Pillarboxed Broadcasts: Should I Worry About Burn-In?

After reading Why Do HD broadcasts on an HDTV Still Have Sidebars?, Norm Ruddock asked if watching pillarboxed HD broadcasts could ruin his HDTV.

Pillarboxing--displaying a 4x3 image between vertical bars on the side of the screen--is the only way to present a pre-HD TV show or pre-1953 movie on a wide, 16x9 screen without either distorting or cropping the image.

But can watching too much 4x3 programming cause burn-in on an HDTV, leaving an afterimage of the bars?
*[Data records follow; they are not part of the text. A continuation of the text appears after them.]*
import Summits.ValiantsHypothesis.ValiantsHypothesis.Theorems.LacunarySymmetroidMatrixDescartesGraftBorderLaw
import Summits.ValiantsHypothesis.ValiantsHypothesis.Theorems.LacunarySymmetroidMatrixDescartesCensusSupportNormalForm

/-!
# `MatrixDescartes` census — THE BORDERING LAW for every support: `ζ(m+1, K+1) ≥ ζ_alt(m, K+1) + K`

HONEST FRAMING.  Object-search cell `pub-symmetroid`, crux `Theses.LacunarySymmetroid.MatrixDescartes`
(stmt-ValiantsHypothesis-18050); seat val-sym-mdr-p1 (g3).  LOWER-bound / construction mathematics in census (CONJECTURE-A) currency;
nothing about the crux `MatrixDescartes` (an upper bound at fat formats), `DoorA26` / `DoorA34`, or `VP ≠ VNP`.  No definitions.

The seat's BORDERING LAW (`…GraftBorderLaw.lean`) asks for a STRICTLY INCREASING support; the tree's support normal form
(`Census.exists_strictMono_pencil`: `∑ X^(d l) • S l = X^e • ∑ X^(d' j) • S' j`, `d'` strictly increasing, the letters of one exponent collected,
zero letters on padding exponents) moves ANY alternation certificate to a strictly increasing support of the same length without changing
the signs of the evaluated determinants at positive points (`exists_alternating_strictMono`).  Hence for EVERY certificate with `K+1` letters:
one more row/column buys `K` more alternations (`exists_alternating_border_any`), `i` more buy `i·K` (`exists_alternating_border_any_add`) —
the census table is monotone in `m` with gain `#letters − 1` in alternation currency.  [folklore]
-/

-- `Summit.ValiantsHypothesis.ValiantsHypothesis.…` repeats a component by the D-0017 layout
-- (single-conjunct summit), which the `dupNamespace` linter flags; the name is mandated.
set_option linter.dupNamespace false

namespace Summit.ValiantsHypothesis.ValiantsHypothesis.Theorems.LacunarySymmetroidMatrixDescartes.Census.Graft

open Matrix Finset Filter Topology
open scoped BigOperators

/-- **Support normalisation of an alternation certificate**: the same alternation data on a strictly increasing support of the same
length (`Census.exists_strictMono_pencil`; at `t > 0` the determinants differ by the positive factor `t^(e·m)`). [folklore] -/
theorem exists_alternating_strictMono {m K N : ℕ} (d : Fin (K + 1) → ℕ) (S : Fin (K + 1) → Matrix (Fin m) (Fin m) ℝ)
    (hS : ∀ l, (S l).IsSymm) (τ : Fin (N + 1) → ℝ) (hpos : ∀ j, 0 < τ j)
    (hne : ∀ j, (∑ l, τ j ^ d l • S l).det ≠ 0)
    (halt : ∀ j : Fin N, (∑ l, τ j.castSucc ^ d l • S l).det * (∑ l, τ j.succ ^ d l • S l).det < 0) :
    ∃ (d' : Fin (K + 1) → ℕ) (S' : Fin (K + 1) → Matrix (Fin m) (Fin m) ℝ), StrictMono d' ∧ (∀ l, (S' l).IsSymm) ∧
      (∀ j, (∑ l, τ j ^ d' l • S' l).det ≠ 0) ∧
      ∀ j : Fin N, (∑ l, τ j.castSucc ^ d' l • S' l).det * (∑ l, τ j.succ ^ d' l • S' l).det < 0 := by
  obtain ⟨e, d', S', hd', -, hsub, hid⟩ := exists_strictMono_pencil d S
  have hS' : ∀ j, (S' j).IsSymm := fun j => by
    obtain ⟨s, hs⟩ := hsub j
    rw [hs]
    exact isSymm_sum s S fun l _ => hS l
  have hdet : ∀ t : ℝ, (∑ l, t ^ d l • S l).det = t ^ (e * m) * (∑ l, t ^ d' l • S' l).det := by
    intro t
    rw [← eval_det_pencil_eq d S t, hid, Matrix.det_smul, Fintype.card_fin, Polynomial.eval_mul, Polynomial.eval_pow,
      Polynomial.eval_pow, Polynomial.eval_X, eval_det_pencil_eq d' S' t, pow_mul]
  refine ⟨d', S', hd', hS', fun j h0 => hne j ?_, fun j => ?_⟩
  · rw [hdet, h0, mul_zero]
  · have h := halt j
    rw [hdet, hdet] at h
    have h1 : 0 < τ j.castSucc ^ (e * m) := pow_pos (hpos _) _
    have h2 : 0 < τ j.succ ^ (e * m) := pow_pos (hpos _) _
    have : τ j.castSucc ^ (e * m) * (∑ l, τ j.castSucc ^ d' l • S' l).det *
        (τ j.succ ^ (e * m) * (∑ l, τ j.succ ^ d' l • S' l).det)
        = (τ j.castSucc ^ (e * m) * τ j.succ ^ (e * m)) *
          ((∑ l, τ j.castSucc ^ d' l • S' l).det * (∑ l, τ j.succ ^ d' l • S' l).det) := by ring
    rw [this] at h
    by_contra hge
    have hge' : 0 ≤ (∑ l, τ j.castSucc ^ d' l • S' l).det * (∑ l, τ j.succ ^ d' l • S' l).det := not_lt.mp hge
    have := mul_nonneg (mul_pos h1 h2).le hge'
    linarith

/-- **THE BORDERING LAW for every support**: any certificate `(m, K+1 letters, N)` ⇒ a certificate `(m+1, K+1 letters, N+K)` (the support
moves to its strictly increasing normal form). [folklore] -/
theorem exists_alternating_border_any {m K N : ℕ} (d : Fin (K + 1) → ℕ)
    (S : Fin (K + 1) → Matrix (Fin m) (Fin m) ℝ) (hS : ∀ l, (S l).IsSymm)
    (τ : Fin (N + 1) → ℝ) (hτ : StrictMono τ) (hpos : ∀ j, 0 < τ j)
    (hne : ∀ j, (∑ l, τ j ^ d l • S l).det ≠ 0)
    (halt : ∀ j : Fin N, (∑ l, τ j.castSucc ^ d l • S l).det * (∑ l, τ j.succ ^ d l • S l).det < 0) :
    ∃ (d' : Fin (K + 1) → ℕ) (S' : Fin (K + 1) → Matrix (Fin (m + 1)) (Fin (m + 1)) ℝ) (τ' : Fin (N + K + 1) → ℝ),
      StrictMono d' ∧ (∀ l, (S' l).IsSymm) ∧ StrictMono τ' ∧ (∀ j, 0 < τ' j) ∧
      (∀ j, (∑ l, τ' j ^ d' l • S' l).det ≠ 0) ∧
      ∀ j : Fin (N + K), (∑ l, τ' j.castSucc ^ d' l • S' l).det * (∑ l, τ' j.succ ^ d' l • S' l).det < 0 := by
  obtain ⟨d', S₁, hd', hS₁, hne₁, halt₁⟩ := exists_alternating_strictMono d S hS τ hpos hne halt
  obtain ⟨S', τ', hS', hτ', hpos', hne', halt'⟩ := exists_alternating_border d' hd' S₁ hS₁ τ hτ hpos hne₁ halt₁
  exact ⟨d', S', τ', hd', hS', hτ', hpos', hne', halt'⟩

/-- **THE BORDERING LAW for every support, iterated**: any certificate `(m, K+1 letters, N)` ⇒ certificates `(m+i, K+1 letters, N+i·K)`
for every `i` — `ζ(m+i, K+1) ≥ ζ_alt(m, K+1) + i·K`. [folklore] -/
theorem exists_alternating_border_any_add {m K N : ℕ} (d : Fin (K + 1) → ℕ)
    (S : Fin (K + 1) → Matrix (Fin m) (Fin m) ℝ) (hS : ∀ l, (S l).IsSymm)
    (τ : Fin (N + 1) → ℝ) (hτ : StrictMono τ) (hpos : ∀ j, 0 < τ j)
    (hne : ∀ j, (∑ l, τ j ^ d l • S l).det ≠ 0)
    (halt : ∀ j : Fin N, (∑ l, τ j.castSucc ^ d l • S l).det * (∑ l, τ j.succ ^ d l • S l).det < 0) (i : ℕ) :
    ∃ (d' : Fin (K + 1) → ℕ) (S' : Fin (K + 1) → Matrix (Fin (m + i)) (Fin (m + i)) ℝ) (τ' : Fin (N + i * K + 1) → ℝ),
      StrictMono d' ∧ (∀ l, (S' l).IsSymm) ∧ StrictMono τ' ∧ (∀ j, 0 < τ' j) ∧
      (∀ j, (∑ l, τ' j ^ d' l • S' l).det ≠ 0) ∧
      ∀ j : Fin (N + i * K), (∑ l, τ' j.castSucc ^ d' l • S' l).det * (∑ l, τ' j.succ ^ d' l • S' l).det < 0 := by
  obtain ⟨d', S₁, hd', hS₁, hne₁, halt₁⟩ := exists_alternating_strictMono d S hS τ hpos hne halt
  obtain ⟨S', τ', hS', hτ', hpos', hne', halt'⟩ :=
    exists_alternating_border_add d' hd' ⟨S₁, τ, hS₁, hτ, hpos, hne₁, halt₁⟩ i
  exact ⟨d', S', τ', hd', hS', hτ', hpos', hne', halt'⟩

open Summit.ValiantsHypothesis.ValiantsHypothesis.Theorems.MatrixDescartes.Negative (PosRootLawAt)

/-- **Row form**: any certificate with `K+1` letters and `N ≥ 1` alternations at size `m` refutes, `i` sizes down the column, the row
`PosRootLawAt (m+i) (K+1) (N + i·K − 1)`. [folklore] -/
theorem not_posRootLawAt_border {m K N : ℕ} (hN : 1 ≤ N) (d : Fin (K + 1) → ℕ)
    (S : Fin (K + 1) → Matrix (Fin m) (Fin m) ℝ) (hS : ∀ l, (S l).IsSymm)
    (τ : Fin (N + 1) → ℝ) (hτ : StrictMono τ) (hpos : ∀ j, 0 < τ j)
    (halt : ∀ j : Fin N, (∑ l, τ j.castSucc ^ d l • S l).det * (∑ l, τ j.succ ^ d l • S l).det < 0) (i : ℕ) :
    ¬ PosRootLawAt (m + i) (K + 1) (N + i * K - 1) := by
  have hne : ∀ j, (∑ l, τ j ^ d l • S l).det ≠ 0 :=
    ne_zero_of_alternating hN (fun j => (∑ l, τ j ^ d l • S l).det) halt
  obtain ⟨d', S', τ', -, hS', hτ', hpos', -, halt'⟩ := exists_alternating_border_any_add d S hS τ hτ hpos hne halt i
  exact not_posRootLawAt_of_alternating (hN.trans (Nat.le_add_right N (i * K))) d' S' hS' τ' hτ' hpos' halt'

end Summit.ValiantsHypothesis.ValiantsHypothesis.Theorems.LacunarySymmetroidMatrixDescartes.Census.Graft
Is there a danger to spending too much time watching SD stations in 4x3 mode, where your TV adds the pillarboxing, or too much 4x3 content on HD stations, where the station adds the bars?

Probably not. Historically speaking, plasma TVs have suffered from burn-in issues, but engineers have improved the technology and today the danger probably isn't great. Paul Gagnon, DisplaySearch's Director of North America TV Market Research, told me that "it's not a big issue, anymore." It's no longer much of a problem with older sets either, since age itself reduces the likelihood of burn-in.

But too much 4x3 viewing may cause uneven wear to plasma and even more robust LCD sets, producing a burn-in like effect. The amount of viewing would have to be enormous, however. Joel Silver of Imaging Science Research Lab estimates that if 80- or 90-percent of your viewing is pillarboxed, it could eventually become a problem. (Since they don't have phosphors, LCD sets can't literally burn in, but they can wear unevenly.)

Some stations get creative in their pillarboxing, displaying slowly-moving patterns rather than black bars on the side, which lessens the likelihood of a problem (and, I suspect, reminds viewers that they're watching an HD station).

Most plasma TVs have a grey bar option that also reduces the likelihood of burn-in, and you should use this when watching standard definition stations. It won't work with a pillarboxed high-definition station, however, since the station, not your TV, is doing the pillarboxing.